(Task objective): Among the entries, which lines carry the string "EllipticCurves"? Copy each of them.

(Collected data entries)
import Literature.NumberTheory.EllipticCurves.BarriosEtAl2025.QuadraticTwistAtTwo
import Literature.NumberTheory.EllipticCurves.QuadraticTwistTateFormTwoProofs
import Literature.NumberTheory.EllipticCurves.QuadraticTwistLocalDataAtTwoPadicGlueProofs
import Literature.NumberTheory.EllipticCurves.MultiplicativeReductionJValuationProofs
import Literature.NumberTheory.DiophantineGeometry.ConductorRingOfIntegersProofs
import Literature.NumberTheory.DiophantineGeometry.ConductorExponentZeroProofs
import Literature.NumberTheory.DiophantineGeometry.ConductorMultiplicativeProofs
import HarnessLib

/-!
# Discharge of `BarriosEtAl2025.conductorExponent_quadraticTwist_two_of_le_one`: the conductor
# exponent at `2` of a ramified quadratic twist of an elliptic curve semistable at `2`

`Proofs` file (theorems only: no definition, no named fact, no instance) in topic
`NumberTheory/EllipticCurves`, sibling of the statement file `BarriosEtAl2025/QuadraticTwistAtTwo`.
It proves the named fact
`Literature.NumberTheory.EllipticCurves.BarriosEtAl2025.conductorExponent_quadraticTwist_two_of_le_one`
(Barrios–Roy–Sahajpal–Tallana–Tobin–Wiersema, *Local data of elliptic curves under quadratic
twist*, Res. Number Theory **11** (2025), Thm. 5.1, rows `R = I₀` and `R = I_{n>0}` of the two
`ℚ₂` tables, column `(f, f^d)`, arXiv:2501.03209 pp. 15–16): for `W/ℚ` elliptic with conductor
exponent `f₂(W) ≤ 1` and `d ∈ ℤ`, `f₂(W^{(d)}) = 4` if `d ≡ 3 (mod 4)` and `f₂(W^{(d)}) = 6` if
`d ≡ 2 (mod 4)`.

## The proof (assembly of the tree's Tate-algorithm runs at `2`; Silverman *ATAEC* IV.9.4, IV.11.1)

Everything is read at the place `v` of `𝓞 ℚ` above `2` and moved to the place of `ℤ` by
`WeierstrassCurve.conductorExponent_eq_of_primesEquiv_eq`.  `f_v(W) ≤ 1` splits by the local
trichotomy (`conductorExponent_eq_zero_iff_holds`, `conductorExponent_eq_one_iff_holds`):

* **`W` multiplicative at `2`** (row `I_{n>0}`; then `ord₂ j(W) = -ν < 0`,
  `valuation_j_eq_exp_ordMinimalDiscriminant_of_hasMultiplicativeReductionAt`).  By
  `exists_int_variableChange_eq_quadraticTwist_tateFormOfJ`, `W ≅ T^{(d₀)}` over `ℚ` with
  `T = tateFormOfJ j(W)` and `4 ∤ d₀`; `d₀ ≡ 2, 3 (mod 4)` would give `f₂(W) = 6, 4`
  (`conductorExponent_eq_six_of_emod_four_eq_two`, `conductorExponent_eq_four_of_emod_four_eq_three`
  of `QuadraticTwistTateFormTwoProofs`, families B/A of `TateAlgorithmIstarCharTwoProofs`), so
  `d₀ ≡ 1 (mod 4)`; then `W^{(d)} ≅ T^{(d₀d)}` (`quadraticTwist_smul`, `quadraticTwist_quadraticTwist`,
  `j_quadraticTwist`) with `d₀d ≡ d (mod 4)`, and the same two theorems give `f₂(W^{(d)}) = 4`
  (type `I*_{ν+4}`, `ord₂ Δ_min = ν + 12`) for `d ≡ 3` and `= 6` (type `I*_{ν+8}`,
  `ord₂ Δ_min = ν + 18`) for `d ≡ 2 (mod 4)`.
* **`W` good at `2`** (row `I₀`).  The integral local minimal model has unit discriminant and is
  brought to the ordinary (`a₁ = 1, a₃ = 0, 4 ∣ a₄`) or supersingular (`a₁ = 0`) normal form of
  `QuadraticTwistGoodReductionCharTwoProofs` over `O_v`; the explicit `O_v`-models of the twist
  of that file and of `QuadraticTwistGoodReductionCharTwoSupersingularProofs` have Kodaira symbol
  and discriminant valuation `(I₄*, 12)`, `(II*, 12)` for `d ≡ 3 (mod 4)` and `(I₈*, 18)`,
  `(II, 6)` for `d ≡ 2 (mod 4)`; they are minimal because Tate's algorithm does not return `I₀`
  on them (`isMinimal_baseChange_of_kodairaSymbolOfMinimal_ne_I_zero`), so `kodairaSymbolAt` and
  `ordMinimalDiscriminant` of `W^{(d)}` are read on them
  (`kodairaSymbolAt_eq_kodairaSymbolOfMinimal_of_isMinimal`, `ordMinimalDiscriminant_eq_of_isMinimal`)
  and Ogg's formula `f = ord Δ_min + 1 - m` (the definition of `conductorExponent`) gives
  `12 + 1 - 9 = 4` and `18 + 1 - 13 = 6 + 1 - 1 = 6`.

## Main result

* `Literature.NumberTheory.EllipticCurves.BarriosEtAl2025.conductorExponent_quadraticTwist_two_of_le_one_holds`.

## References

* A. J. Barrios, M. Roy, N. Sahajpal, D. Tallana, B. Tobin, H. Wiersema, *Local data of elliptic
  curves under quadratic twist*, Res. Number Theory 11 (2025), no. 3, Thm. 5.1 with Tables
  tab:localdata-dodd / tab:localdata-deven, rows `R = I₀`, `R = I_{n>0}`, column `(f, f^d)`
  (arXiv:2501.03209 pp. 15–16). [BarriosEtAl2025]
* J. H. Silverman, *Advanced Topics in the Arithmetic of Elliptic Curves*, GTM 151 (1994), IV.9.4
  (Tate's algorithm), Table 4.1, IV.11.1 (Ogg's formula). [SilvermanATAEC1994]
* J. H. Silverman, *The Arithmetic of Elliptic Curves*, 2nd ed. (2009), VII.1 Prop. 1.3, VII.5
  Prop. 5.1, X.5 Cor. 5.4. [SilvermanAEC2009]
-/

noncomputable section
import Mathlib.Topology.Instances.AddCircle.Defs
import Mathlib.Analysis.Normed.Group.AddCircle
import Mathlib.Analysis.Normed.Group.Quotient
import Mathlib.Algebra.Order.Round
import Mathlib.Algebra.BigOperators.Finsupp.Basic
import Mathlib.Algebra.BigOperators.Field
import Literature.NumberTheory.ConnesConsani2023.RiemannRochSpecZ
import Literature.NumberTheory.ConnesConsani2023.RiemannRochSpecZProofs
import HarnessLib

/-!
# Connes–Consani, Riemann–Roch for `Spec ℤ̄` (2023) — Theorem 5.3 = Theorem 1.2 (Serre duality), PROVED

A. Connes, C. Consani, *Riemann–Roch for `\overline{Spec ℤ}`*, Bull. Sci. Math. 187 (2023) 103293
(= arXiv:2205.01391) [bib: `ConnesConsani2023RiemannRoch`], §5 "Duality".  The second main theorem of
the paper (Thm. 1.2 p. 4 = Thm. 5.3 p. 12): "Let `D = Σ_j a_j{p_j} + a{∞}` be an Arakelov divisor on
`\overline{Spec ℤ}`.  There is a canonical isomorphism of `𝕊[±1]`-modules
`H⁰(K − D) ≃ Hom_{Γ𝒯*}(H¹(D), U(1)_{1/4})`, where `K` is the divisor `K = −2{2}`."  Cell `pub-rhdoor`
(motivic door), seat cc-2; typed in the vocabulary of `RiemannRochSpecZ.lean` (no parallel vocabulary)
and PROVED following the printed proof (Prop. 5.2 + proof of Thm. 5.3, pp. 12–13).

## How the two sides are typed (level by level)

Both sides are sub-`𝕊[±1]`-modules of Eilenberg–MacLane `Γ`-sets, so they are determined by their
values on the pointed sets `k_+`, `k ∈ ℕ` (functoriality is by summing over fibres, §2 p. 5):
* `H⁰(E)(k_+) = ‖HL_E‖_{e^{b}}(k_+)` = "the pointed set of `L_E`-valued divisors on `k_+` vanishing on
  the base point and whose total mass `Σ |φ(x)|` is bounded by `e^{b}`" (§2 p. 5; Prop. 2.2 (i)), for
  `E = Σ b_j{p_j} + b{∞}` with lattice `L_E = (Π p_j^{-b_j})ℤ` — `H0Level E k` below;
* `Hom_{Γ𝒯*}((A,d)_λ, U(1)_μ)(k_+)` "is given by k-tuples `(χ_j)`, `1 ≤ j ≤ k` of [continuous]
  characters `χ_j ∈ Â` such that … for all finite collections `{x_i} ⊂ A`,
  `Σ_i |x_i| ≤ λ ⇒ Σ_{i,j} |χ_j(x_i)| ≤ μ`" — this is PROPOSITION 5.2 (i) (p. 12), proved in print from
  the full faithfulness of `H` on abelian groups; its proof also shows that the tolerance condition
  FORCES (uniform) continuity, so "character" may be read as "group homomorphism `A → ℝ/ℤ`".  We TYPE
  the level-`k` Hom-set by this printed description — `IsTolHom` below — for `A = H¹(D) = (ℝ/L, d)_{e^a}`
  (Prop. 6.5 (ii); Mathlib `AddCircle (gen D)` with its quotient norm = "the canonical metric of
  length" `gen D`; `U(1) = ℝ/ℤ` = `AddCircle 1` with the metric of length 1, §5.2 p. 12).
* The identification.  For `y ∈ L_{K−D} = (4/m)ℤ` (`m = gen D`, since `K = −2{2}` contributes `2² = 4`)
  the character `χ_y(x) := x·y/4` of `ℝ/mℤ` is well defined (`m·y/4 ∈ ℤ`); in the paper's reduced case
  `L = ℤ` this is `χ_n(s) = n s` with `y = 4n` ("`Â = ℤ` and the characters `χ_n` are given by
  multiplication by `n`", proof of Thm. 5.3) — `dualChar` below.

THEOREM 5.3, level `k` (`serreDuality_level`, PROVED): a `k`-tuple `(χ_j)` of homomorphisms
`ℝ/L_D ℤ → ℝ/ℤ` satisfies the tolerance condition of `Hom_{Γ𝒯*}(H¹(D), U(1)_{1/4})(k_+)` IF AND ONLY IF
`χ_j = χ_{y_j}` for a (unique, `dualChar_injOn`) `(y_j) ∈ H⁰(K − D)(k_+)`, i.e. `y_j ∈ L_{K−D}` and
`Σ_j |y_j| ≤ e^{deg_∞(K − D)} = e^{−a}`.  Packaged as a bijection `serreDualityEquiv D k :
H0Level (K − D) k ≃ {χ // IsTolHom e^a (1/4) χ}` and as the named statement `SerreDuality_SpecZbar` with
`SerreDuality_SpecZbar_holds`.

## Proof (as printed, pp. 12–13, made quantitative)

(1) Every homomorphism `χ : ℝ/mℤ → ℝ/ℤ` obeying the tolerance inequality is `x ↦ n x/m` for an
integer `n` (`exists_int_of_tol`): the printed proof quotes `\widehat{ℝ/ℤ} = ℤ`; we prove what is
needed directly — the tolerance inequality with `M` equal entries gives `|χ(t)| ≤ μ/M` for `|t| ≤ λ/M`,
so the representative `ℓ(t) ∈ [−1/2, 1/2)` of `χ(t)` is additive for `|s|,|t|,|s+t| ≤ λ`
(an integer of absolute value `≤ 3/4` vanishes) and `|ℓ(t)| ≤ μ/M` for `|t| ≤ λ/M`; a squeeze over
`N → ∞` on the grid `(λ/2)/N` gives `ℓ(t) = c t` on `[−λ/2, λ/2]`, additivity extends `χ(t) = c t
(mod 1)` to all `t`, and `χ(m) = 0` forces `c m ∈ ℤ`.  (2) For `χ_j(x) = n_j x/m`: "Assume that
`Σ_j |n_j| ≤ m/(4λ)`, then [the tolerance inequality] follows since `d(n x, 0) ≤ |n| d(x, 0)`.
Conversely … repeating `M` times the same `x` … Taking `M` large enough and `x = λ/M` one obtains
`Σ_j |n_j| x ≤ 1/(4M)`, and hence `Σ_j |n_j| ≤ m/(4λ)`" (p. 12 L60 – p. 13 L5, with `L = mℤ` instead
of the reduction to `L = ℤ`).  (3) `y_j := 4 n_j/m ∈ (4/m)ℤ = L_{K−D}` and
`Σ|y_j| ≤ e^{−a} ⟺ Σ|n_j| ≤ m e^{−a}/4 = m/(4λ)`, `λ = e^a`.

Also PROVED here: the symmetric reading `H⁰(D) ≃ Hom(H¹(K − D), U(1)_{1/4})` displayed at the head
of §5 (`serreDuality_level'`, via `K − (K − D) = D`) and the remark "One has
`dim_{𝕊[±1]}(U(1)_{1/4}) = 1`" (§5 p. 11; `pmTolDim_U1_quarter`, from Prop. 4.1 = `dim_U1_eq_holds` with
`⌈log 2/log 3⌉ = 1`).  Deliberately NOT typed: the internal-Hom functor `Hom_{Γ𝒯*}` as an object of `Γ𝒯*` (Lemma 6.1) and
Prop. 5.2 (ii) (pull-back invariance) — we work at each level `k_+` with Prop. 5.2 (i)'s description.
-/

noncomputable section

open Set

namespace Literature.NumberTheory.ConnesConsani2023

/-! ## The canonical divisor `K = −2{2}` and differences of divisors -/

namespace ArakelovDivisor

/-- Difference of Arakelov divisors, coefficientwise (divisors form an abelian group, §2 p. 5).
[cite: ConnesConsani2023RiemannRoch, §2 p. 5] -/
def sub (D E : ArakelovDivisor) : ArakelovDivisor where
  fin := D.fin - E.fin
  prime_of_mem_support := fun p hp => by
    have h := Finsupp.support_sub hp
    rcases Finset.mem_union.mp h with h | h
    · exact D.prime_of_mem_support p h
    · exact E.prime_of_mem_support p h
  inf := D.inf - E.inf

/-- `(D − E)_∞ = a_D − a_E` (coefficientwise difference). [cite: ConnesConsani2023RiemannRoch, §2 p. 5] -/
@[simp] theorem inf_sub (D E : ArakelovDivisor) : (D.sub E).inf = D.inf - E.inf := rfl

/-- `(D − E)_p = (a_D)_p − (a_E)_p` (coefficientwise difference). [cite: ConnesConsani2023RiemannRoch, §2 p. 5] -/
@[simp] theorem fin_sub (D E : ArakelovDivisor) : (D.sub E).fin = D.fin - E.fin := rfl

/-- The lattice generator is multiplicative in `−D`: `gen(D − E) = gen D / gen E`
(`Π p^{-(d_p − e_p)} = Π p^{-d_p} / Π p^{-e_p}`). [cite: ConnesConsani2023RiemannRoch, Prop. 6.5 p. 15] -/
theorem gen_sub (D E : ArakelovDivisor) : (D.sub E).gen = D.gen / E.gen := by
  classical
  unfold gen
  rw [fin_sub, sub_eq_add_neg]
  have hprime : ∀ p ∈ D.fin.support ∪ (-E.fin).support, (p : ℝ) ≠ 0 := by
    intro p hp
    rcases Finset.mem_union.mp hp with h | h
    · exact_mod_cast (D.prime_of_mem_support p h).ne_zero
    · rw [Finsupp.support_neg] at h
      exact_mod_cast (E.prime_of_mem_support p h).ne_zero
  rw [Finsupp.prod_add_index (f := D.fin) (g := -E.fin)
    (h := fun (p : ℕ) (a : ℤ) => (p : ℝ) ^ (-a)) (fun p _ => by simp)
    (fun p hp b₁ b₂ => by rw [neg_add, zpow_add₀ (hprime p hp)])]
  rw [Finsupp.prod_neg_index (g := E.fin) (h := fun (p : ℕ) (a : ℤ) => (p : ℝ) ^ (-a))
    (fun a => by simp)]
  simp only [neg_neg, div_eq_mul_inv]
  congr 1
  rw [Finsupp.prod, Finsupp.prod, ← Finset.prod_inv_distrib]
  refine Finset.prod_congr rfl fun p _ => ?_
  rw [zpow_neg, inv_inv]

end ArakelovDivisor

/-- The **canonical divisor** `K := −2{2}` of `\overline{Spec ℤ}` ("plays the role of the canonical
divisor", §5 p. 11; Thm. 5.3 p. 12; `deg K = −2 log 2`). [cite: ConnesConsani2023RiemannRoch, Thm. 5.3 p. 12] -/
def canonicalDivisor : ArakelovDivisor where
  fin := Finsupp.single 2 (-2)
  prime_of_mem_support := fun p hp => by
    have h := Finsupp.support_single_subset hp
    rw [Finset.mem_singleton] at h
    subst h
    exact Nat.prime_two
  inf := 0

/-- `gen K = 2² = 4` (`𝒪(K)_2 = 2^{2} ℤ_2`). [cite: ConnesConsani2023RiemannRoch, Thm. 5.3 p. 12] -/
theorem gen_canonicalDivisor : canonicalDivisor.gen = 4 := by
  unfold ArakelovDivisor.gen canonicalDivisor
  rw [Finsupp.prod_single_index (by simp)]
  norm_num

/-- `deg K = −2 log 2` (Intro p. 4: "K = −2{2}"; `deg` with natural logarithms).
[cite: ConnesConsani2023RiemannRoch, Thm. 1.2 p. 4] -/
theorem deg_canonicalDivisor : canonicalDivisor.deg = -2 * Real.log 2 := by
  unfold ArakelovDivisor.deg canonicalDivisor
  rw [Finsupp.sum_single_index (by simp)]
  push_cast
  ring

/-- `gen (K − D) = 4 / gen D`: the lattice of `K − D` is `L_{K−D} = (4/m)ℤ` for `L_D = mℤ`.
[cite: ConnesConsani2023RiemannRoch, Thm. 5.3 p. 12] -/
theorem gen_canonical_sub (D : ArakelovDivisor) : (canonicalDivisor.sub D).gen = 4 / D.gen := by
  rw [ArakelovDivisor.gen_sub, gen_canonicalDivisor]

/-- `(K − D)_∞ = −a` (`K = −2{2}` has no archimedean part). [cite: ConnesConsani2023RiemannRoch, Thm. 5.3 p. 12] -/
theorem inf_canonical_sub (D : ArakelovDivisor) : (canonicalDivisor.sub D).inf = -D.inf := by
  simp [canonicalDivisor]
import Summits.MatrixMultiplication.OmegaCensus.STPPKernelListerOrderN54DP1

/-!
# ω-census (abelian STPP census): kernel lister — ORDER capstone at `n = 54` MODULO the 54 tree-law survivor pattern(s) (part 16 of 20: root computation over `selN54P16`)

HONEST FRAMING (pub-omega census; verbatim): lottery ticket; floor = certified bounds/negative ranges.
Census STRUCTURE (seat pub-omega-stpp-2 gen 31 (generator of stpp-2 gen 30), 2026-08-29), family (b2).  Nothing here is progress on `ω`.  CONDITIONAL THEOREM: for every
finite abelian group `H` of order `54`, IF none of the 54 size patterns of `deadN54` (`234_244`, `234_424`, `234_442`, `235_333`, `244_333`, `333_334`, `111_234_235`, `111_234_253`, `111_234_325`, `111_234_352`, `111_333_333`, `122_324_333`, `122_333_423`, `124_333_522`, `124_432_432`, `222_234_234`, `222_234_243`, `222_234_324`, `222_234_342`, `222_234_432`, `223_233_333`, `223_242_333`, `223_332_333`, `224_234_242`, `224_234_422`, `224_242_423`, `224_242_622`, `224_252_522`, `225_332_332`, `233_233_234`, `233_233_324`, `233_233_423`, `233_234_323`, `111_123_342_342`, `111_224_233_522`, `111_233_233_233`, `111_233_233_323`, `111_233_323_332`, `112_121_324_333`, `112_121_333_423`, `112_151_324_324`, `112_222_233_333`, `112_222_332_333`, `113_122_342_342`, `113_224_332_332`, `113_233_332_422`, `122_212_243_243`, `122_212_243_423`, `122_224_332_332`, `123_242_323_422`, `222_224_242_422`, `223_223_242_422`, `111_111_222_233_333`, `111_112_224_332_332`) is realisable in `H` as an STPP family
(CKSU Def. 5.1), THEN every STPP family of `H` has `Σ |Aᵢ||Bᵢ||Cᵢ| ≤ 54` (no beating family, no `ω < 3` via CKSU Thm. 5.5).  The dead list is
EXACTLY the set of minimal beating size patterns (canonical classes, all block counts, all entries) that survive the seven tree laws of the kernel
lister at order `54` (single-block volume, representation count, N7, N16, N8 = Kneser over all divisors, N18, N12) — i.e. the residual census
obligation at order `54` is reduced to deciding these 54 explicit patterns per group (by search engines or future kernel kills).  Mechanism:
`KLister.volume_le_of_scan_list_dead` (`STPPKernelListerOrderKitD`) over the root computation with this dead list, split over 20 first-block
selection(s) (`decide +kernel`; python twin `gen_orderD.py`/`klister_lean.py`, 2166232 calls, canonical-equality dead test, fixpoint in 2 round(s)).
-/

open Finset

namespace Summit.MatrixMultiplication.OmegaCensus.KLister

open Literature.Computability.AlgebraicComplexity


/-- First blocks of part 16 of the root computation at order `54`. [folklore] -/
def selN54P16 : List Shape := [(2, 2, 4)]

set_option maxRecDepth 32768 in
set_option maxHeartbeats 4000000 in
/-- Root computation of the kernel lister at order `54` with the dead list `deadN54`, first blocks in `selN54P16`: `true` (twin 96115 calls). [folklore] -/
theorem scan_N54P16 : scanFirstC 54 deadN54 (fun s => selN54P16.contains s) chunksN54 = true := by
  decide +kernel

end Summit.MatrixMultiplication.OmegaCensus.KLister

(Worked solution):
import Literature.NumberTheory.EllipticCurves.BarriosEtAl2025.QuadraticTwistAtTwo
import Literature.NumberTheory.EllipticCurves.QuadraticTwistTateFormTwoProofs
import Literature.NumberTheory.EllipticCurves.QuadraticTwistLocalDataAtTwoPadicGlueProofs
import Literature.NumberTheory.EllipticCurves.MultiplicativeReductionJValuationProofs
`NumberTheory/EllipticCurves`, sibling of the statement file `BarriosEtAl2025/QuadraticTwistAtTwo`.
`Literature.NumberTheory.EllipticCurves.BarriosEtAl2025.conductorExponent_quadraticTwist_two_of_le_one`
* `Literature.NumberTheory.EllipticCurves.BarriosEtAl2025.conductorExponent_quadraticTwist_two_of_le_one_holds`.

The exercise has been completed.